Frustration (forgive a FAQ please)

Jason Gunthorpe Jason Gunthorpe <jgg@ualberta.ca>
Sun, 26 Sep 1999 18:10:59 -0600 (MDT)


On Sun, 26 Sep 1999, Lazarus Long wrote:


> Please confirm I am reading this correctly. A couple of other mailing
> lists have been discussing the interoperability problems, and I do not
> want to be accused of spreading FUD. Anyone that rm's ~/.pgp/* will
> NEVER be able to write a pgp2 user? Is that the correct interpretation?
> Anyone that starts using crypto today, with gpg (as one would hope)
> will NEVER be able to write to a pgp2 user?
Sort of, maybe. It depends on what operation you are intedending to do. PGP2.x cannot handle OpenPGP (aka GPG, PGP5, etc) keys at all. If you are using such a key then you cannot sign or recieve encrypted messages from PGP 2.x users. I'm just going to guess that the problem you had in your last mail with the exact gpg incantation I gave was simply that you specified an OpenPGP key with the -r option.
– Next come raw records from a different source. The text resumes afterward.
/-! ### Coefficients carried by exceptional scales and by scales beyond the cut-off -/

/-- If `|ζ_l| ≤ C Ω^{-(l-k)₊}` for all `l` and `ζ_l ≤ 0` for all `l ≤ k` outside a finite set `s'`,
then for any finite set `t` of scales `Σ_{l ∈ t} (ζ_l)₊ ≤ C(#s' + 1/(Ω-1))`: the positive part is
carried by the exceptional scales and by the geometric tail beyond the cut-off. (Used with `ζ = -β`
in Lemma 2.1(i) and with `ζ` of Assumption (A2) in Lemma 2.1(iii)(b).)
[cite: BauerschmidtBrydgesSlade2015Flow, Lemma 2.1 (proofs of (i) and (iii)(b))] -/
theorem sum_posPart_le_of_cutoff {Ω : ℝ} (hΩ : 1 < Ω) (k : ℕ∞) {ζ : ℕ → ℝ} {C : ℝ} (hC : 0 ≤ C)
    (s' : Finset ℕ) (hz : ∀ l, |ζ l| ≤ C * cutoffWeight Ω k l)
    (hexc : ∀ l : ℕ, (l : ℕ∞) ≤ k → l ∉ s' → ζ l ≤ 0) (t : Finset ℕ) :
    ∑ l ∈ t, max (ζ l) 0 ≤ C * (s'.card + 1 / (Ω - 1)) := by
  classical
  have hw1 : ∀ l, cutoffWeight Ω k l ≤ 1 := fun l => (cutoffWeight_pos_and_le_one hΩ.le k l).2
  have hw0 : ∀ l, 0 < cutoffWeight Ω k l := fun l => (cutoffWeight_pos_and_le_one hΩ.le k l).1
  -- termwise: `(ζ_l)₊ ≤ C w_l (1_{l ∈ s'} + 1_{k < l})`
  have hterm : ∀ l, max (ζ l) 0 ≤
      C * cutoffWeight Ω k l * (if l ∈ s' then 1 else 0) +
        C * cutoffWeight Ω k l * (if k < (l : ℕ∞) then 1 else 0) := by
    intro l
    have hw := hw0 l
    rcases le_or_gt (ζ l) 0 with hl | hl
    · rw [max_eq_right hl]; positivity
    · have hls : l ∈ s' ∨ k < (l : ℕ∞) := by
        by_contra hcon
        rw [not_or, not_lt] at hcon
        have := hexc l hcon.2 hcon.1
        linarith
      have habs : max (ζ l) 0 = |ζ l| := by rw [max_eq_left hl.le, abs_of_pos hl]
      rw [habs]
      have h1 := hz l
      have h2 : 0 ≤ C * cutoffWeight Ω k l * (if k < (l : ℕ∞) then 1 else 0) := by positivity
      have h3 : 0 ≤ C * cutoffWeight Ω k l * (if l ∈ s' then 1 else 0) := by positivity
      rcases hls with hls | hls
      · simp only [hls, if_true, mul_one] at h3 ⊢; linarith
      · simp only [hls, if_true, mul_one] at h2 ⊢; linarith
  refine (Finset.sum_le_sum fun l _ => hterm l).trans ?_
  rw [Finset.sum_add_distrib, mul_add]
  gcongr
  · -- exceptional scales: at most `#s'` of them, each weight `≤ 1`
    calc ∑ l ∈ t, C * cutoffWeight Ω k l * (if l ∈ s' then 1 else 0)
        = ∑ l ∈ t.filter (· ∈ s'), C * cutoffWeight Ω k l := by
          rw [Finset.sum_filter]; refine Finset.sum_congr rfl fun l _ => ?_; split <;> simp
      _ ≤ ∑ l ∈ t.filter (· ∈ s'), C := Finset.sum_le_sum fun l _ =>
          mul_le_of_le_one_right hC (hw1 l)
      _ = C * (t.filter (· ∈ s')).card := by rw [Finset.sum_const, nsmul_eq_mul, mul_comm]
      _ ≤ C * s'.card := by
          gcongr
          exact fun l (hl : l ∈ t.filter (· ∈ s')) => (Finset.mem_filter.1 hl).2
  · -- beyond the cut-off: geometric tail
    calc ∑ l ∈ t, C * cutoffWeight Ω k l * (if k < (l : ℕ∞) then 1 else 0)
        = C * ∑ l ∈ t.filter (fun l : ℕ => k < (l : ℕ∞)), cutoffWeight Ω k l := by
          rw [Finset.sum_filter, Finset.mul_sum]
          refine Finset.sum_congr rfl fun l _ => ?_; split <;> simp
      _ ≤ C * (1 / (Ω - 1)) := by
          gcongr
          exact sum_cutoffWeight_le_inv hΩ k _ fun l hl => (Finset.mem_filter.1 hl).2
> If I read the above correctly, that isn't accurate, and should be amended
> to read "only those gpg users who formerly used pgp2 and saved their
> old keyrings can communicate with pgp2 users."
For the most commonly used case of signing, yes. For encryption GPG will be able to use the other parties PGP2.x key.
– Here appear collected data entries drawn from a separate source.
/-- Admissible sequences exist (Bertrand's postulate in `[2N, 4N]`). -/
theorem exists_gmAdmissible (c : ℝ) (hc : 1 ≤ c) : ∃ p d : ℕ → ℕ, GMAdmissible c p d := by
  sorry

/-- FIRST LEMMA of card B (density direction, provable now): average-case irrefutability of the
Goldstein–Mayer family at factor `c` gives `GapCVP_c ∉ PromiseCoNP`. -/
theorem targetAt_of_gmIrrefutable (c : ℝ) (hc : 1 ≤ c) (hirr : GMIrrefutable c) : TargetAt c := by
  obtain ⟨p, d, hadm⟩ := exists_gmAdmissible c hc
  intro hmem
  obtain ⟨L, hL, hyes, hno⟩ := hmem
  have hL' : Lᶜ ∈ Nondeterministic.NP := hL
  apply hirr p d hadm
  refine ⟨Lᶜ, hL', ?_, ?_⟩
  · intro n q hq hcode
    exact hcode (hyes ((Computability.Encoding.mem_toLanguage_iff _ _ _).2 hq))
  · refine ⟨0, fun n _ => (gm_mostly_far c hc p d hadm n).trans
      (Nat.mul_le_mul_left 2 (Finset.card_le_card ?_))⟩
    intro q hq
    simp only [Finset.mem_filter, Finset.mem_univ, true_and] at hq ⊢
    exact hno ((Computability.Encoding.mem_toLanguage_iff _ _ _).2 hq)

theorem target_of_gmIrrefutable (c : ℝ) (hc : 1 ≤ c) (hirr : GMIrrefutable c) :
    Summit.PneNP.PneNP.Theses.LatticeMagic.Target :=
  ⟨c, hc, targetAt_of_gmIrrefutable c hc hirr⟩

/-! ### The superlattice move (one step of the Hecke operator `T_p`) -/

section Superlattice

/-- `L + ℤ·(x_v / p)` where `x_v = Σ vᵢ bᵢ ∈ L`: for `v ≠ 0 (mod p)` an index-`p` SUPERlattice of
`L(B)`; `v ↦ L_v` enumerates the `(pⁿ-1)/(p-1)` neighbours of `L` under the Hecke operator `T_p`
(each `p - 1` times).  YES → YES is free: `dist(t, L_v) ≤ dist(t, L)`. -/
def superlattice (I : LatticeInstance) (p : ℕ) (v : Fin I.n → ZMod p) :
    Submodule ℤ (EuclideanSpace ℝ (Fin I.n)) :=
  I.lattice ⊔ Submodule.span ℤ {((p : ℝ)⁻¹) • I.ofCoeffs fun i => ((v i).val : ℤ)}

theorem infDist_superlattice_le (I : LatticeInstance) (p : ℕ) (v : Fin I.n → ZMod p)
    (t : EuclideanSpace ℝ (Fin I.n)) :
    infDist t (superlattice I p v) ≤ infDist t I.lattice := by
  refine Metric.infDist_le_infDist_of_subset ?_ ⟨0, Submodule.zero_mem _⟩
  intro x hx
  exact (le_sup_left : I.lattice ≤ superlattice I p v) hx

/-- FAR-PRESERVATION COUNT (provable now; the NO → NO half of the self-reduction): if `t` is `r`-far
from `L`, the number of `v` whose superlattice comes within `r` of `t` is at most `(p-1)` times the
number of points of the finer lattice `p⁻¹L` in the ball `B(t, r)` (each bad `v` is `k⁻¹·w` for a
bad `p`-division class `w` and some `k ∈ (ℤ/p)ˣ`).  With `#(p⁻¹L ∩ B(t,r)) ≲ pⁿ·vol B(r)/det L`
this is a `p·vol B(r)/det L` fraction of all `v` — negligible at the admissible scale. -/
theorem superlattice_far (I : LatticeInstance) (hI : I.IsNonsingular) (p : ℕ) (hp : p.Prime)
    (t : EuclideanSpace ℝ (Fin I.n)) (r : ℝ) (hr : r < infDist t I.lattice) :
    Set.ncard {v : Fin I.n → ZMod p | infDist t (superlattice I p v) ≤ r} ≤
      (p - 1) * Set.ncard {x : EuclideanSpace ℝ (Fin I.n) |
        x ∈ ((p : ℝ)⁻¹ • (I.lattice : Set (EuclideanSpace ℝ (Fin I.n)))) ∧ dist x t ≤ r} := by
  sorry

end Superlattice

/-! ### The sparse (unique-decoding) half-point sub-promise, where the self-reduction lives -/

/-- YES instances of the SPARSE HALF-POINT sub-promise of `GapCVP_c`: close (`dist ≤ d`), the target is a
half-lattice point (`2t ∈ L(B)`, as in `ABSS.inst`), and the lattice has no vector shorter than
`n^A · c · d` (polynomial uniqueness gap: the regime in which a random prime-index superlattice at the
matched covolume inherits no atypically short vector). -/
def SparseYes (A c : ℝ) : Set GapCVPInstance :=
  {q | q ∈ GapCVP.yes (fun _ => c) ∧ (2 : ℝ) • q.1.targetE ∈ q.1.I.lattice ∧
    (q.1.I.n : ℝ) ^ A * c * (q.2 : ℝ) ≤ minNorm q.1.I.lattice}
> If the above is correct, please confirm this before I report elsewhere.
> (It appears to report negatively against gpg and I'd rather do the
> opposite if at all possible, but not at the expense of the truth.)
The change from PGP2.x key formats to OpenPGP key formats is not backwards compatible, any keys generated in the OpenPGP format are not supported by PGP 2.x. OpenPGP keys are generally superioir and in some respects more secure than PGP2.x keys.
> If the above is correct, are there plans to add to the gpg code so that
> gpg users (meaning those who installed it as their first-ever crypto)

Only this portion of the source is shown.